Handling non-table Content when Exporting to Excel – New Options Added

Solid Framework  is great for extracting tables from a PDF and putting them into an Excel Spreadsheet. Options exist to allow you to specify whether to create a separate sheet for each table, or whether to have all of the tables put onto the same sheet.

If a table is split over several pages in the PDF then very often Solid Framework will stitch the various parts of the table back together, rather than creating separate tables.

But what should be done with text and images in a PDF that are not part of a table?

 

In the past, Solid Framework has offered two choices: either put the content into the first columns of the Excel file (TablesFromContent = true) , or else remove it entirely (TablesFromContent = false).
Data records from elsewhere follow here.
namespace Summit.BirchSwinnertonDyer.BirchSwinnertonDyer.Cruxes.MazurMCOnCellB.Mudescent

open scoped MatrixGroups ModularForm
open WeierstrassCurve CongruenceSubgroup
open Literature.NumberTheory.EllipticCurves Literature.NumberTheory.EllipticCurves.Rank1Residual
  Literature.NumberTheory.EllipticCurves.ModularForms
open Literature.Barriers.BirchSwinnertonDyer (HasRamifiedOddLineAt)
open Summit.BirchSwinnertonDyer.Rank1Residual.X1.MuLambda (mu)
open Summit.BirchSwinnertonDyer.Rank1Residual
open Summit.BirchSwinnertonDyer.BirchSwinnertonDyer.Theses

/-- **Stub 1 — the PUBLISHED inputs** (fact-grade; VERBATIM the route's support item
`EisensteinPrimes.PublishedInputs` = stmt-BirchSwinnertonDyer-19037, twenty cited tree `Prop`s of
which this line consumes Cassels' isogeny invariance of the BSD quotient, modularity (parametrisation,
newform), Gross–Zagier–Kolyvagin (rank = analytic rank ≤ 1, Ш finite), Wuthrich 2014 Thm. 16 at a
reducible multiplicative prime, Stein–Wuthrich 2013 Thm. 6.1 (split / non-split) with the canonical
multiplicative heights, and Greenberg–Stevens 1993). Never provable as a whole (cite-only Literature
constants); carried exactly as the route's `closes` carries it.
[cite: Wuthrich2014, Thm. 16 (p. 397)] [cite: SteinWuthrich2013, Thm. 6.1] [cite: GreenbergStevens1993, Thm.] -/
theorem stub_publishedInputs : EisensteinPrimes.PublishedInputs := by
  sorry

/-- **Stub 1b — Greenberg 1999 Prop. 3.10 (FACT-grade, cite-only): `corank_{ℤ_p} Sel_{p^∞}(E/ℚ) ≡
λ(X(E/ℚ_∞)) (mod 2)`** for `p` odd and every torsion cyclotomic dual datum — the tree's named fact
`Greenberg1999.prop310_selmerCorank_mod_two_eq_lambdaInvariant` (no `_holds`: a control theorem with
bounded kernels over the layers). It is the parity input of the PARITY form of route T
(`X2.mazurMainConjectureAt_of_algebraicLambdaGE_of_parity`) used by the re-cut λ-stub below; NOT a
conjunct of `EisensteinPrimes.PublishedInputs` (stub 1), hence its own cite-only stub (planner: fold
into the support item if the line is ever closed this way). [cite: GreenbergLNM1716, Prop. 3.10 (end of §3)] -/
theorem stub_prop310 : Greenberg1999.prop310_selmerCorank_mod_two_eq_lambdaInvariant := by
  sorry

-- Stub 2 `stub_locate` (DESCEND) LANDED: `Theorems/EisensteinPrimesMazurMCOnCellBLocate.lean` (p443911,
-- ky g7; core in `Theorems/EisensteinPrimesMazurMCOnX1RankZeroLocate.lean` p443510) — consumed below by name.

/-- **Stub 3′ (re-cut v4) — THE μ-PART OFF THE LOCUS: `μ_an ≤ μ_alg` at the étale end** (the
reverse μ-inequality of Mazur's main conjecture in the Eisenstein multiplicative case; OPEN class-wide).
For every X2b pair `(W₀, p)` with no ramified-odd rational `p`-line, every cyclotomic datum
`(κ, γ)`, every newform `f` of `W₀`, every Néron-normalising `ϖ` (`ϖ·Ω_E = Ω⁺_f`), THE
Mazur–Tate–Teitelbaum function `L` at `p ‖ N`, every Pontryagin-dual datum `D` of `Sel_{p^∞}(E₀/ℚ_∞)`,
every generator `g` of `char_Λ X(E₀/ℚ_∞)` and every `G ∈ Λ` with `ι(G) = ϖ·L`: `μ(G) ≤ μ(g)` — the
INLINE μ-part of `Theorems/EisensteinPrimesMazurMCOnCellBMuPartTight` (X2 twin of `X1.MuLambda.MuPartAt`),
Kato–Wuthrich (stub 1) being `μ(g) ≤ μ(G)`. WHY THE RE-CUT (planner pre-approval HOME STATUS
2026-08-28T07:06:50Z; kernel `…MuPartTightCrux`, p611383): v3's stub 3 `X2.AnalyticMuLE W₀ p 0`
(`μ_an(W₀) = 0`) ⟺ [this μ-part] ∧ [Greenberg's `μ(X(W₀/ℚ_∞)) = 0`]
(`…MuPartTight.analyticMuLE_zero_iff_muPart_and_forall_mu_eq_zero`), and the crux needs only the first
conjunct: keeping Conj. 1.11 inside the skeleton was a stub mis-cut (L4). The per-pair CERTIFICATE is
unchanged — `X2.AnalyticMuLE W₀ p 0` (two engines) implies this stub at the pair a fortiori — and so is
the print record: predicted by Stevens (Λ-integrality Conj. IV + Cor. 4.13/Rem. 4.14: `μ ≥` the
`μ`-type depth, `0` at `A_min`) and by Greenberg–Vatsal §1 p. 15 («one could even conjecture in general
that the μ-invariant vanishes for the optimal curve in an isogeny class»); PROVED only in families
(Bellaïche–Pollack 2019, tame level 1; Pollack–Wake 2025, prime level, analytic side); on type A
Greenberg–Vatsal's Eisenstein congruence Thm. (3.11)/(3.12) reads the other branch («we can prove very
little», GV p. 5). [cite: Stevens1989, Conj. IV (4.5), Cor. 4.13, Rem. 4.14 (p. 93–95)]
[cite: GreenbergVatsal2000, §1 p. 15, §3 Rem. (3.9) (p. 40) and p. 4–5] [cite: GreenbergLNM1716, Conj. 1.11 (p. 58)]
[cite: BellaichePollack2019, Thms. 1.1–1.2] [cite: PollackWake2025, Thms. 1.1–1.2] [cite: Wuthrich2014, Thm. 16 (p. 397)] -/
theorem stub_muPart_offLocus :
    ∀ (W₀ : WeierstrassCurve ℚ) [W₀.IsElliptic] [W₀.IsGloballyMinimal] (p : ℕ) [Fact p.Prime],
      X2.CellB W₀ p → ¬ HasRamifiedOddLineAt W₀ p →
      ∀ (κ : ZpExtension ℚ p) (γ : Field.absoluteGaloisGroup ℚ),
        κ.IsCyclotomic → κ.IsTopGenerator γ → IsCyclotomicVariable p γ →
        ∀ {N : ℕ} [NeZero N] (f : CuspForm (Gamma0 N) 2), IsNewformOf W₀ f →
        ∀ (ϖ : ℚ), (ϖ : ℝ) * W₀.realPeriodRat = plusPeriod f →
        ∀ (L : PowerSeries ℚ_[p]),
          (W₀.HasSplitMultiplicativeReductionAtPrime p → IsSplitMultPAdicLFunctionOf f p L) →
          (¬ W₀.HasSplitMultiplicativeReductionAtPrime p → IsMultPAdicLFunctionOf f p (-1) L) →
        ∀ (D : W₀.SelmerDualData κ γ) (g G : IwasawaAlgebra p), D.charIdeal = Ideal.span {g} →
          iwasawaToPowerSeries p G = PowerSeries.C ((ϖ : ℚ) : ℚ_[p]) * L → mu G ≤ mu g := by
  sorry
In version 8472 we changed ExcelTablesFromContent from being a Boolean to being an enum to support a third option. This was reverted in 8492 to avoid compile time errors.

It is recommended that users download the latest version of Solid Framework is they are using 8472.

 

To support this functionality we have added a new Boolean option PreserveColumnsInNonTableContent

The choices now are:

  •  false is the equivalent of ExcelTablesFromContent = true in previous versions of SolidFramework.
  •  true allows text that is in columns in the PDF to be placed in columns in the reconstructed Excel file. This is now the default.

 

How this compares in practice

These examples are based on the following text:

 

PreserveColumnsInNonTableContent = false

Each paragraph is placed into a single cell within the reconstructed spreadsheet. The text for each paragraph is always placed in first column.

PreserveColumnsInNonTableContent = true

Text is retained in columns.  A number of sentences may be included in the same cell and row.

This mode may be particularly useful if table data is not correctly detected, since the spreadsheet will still look similar to the original file.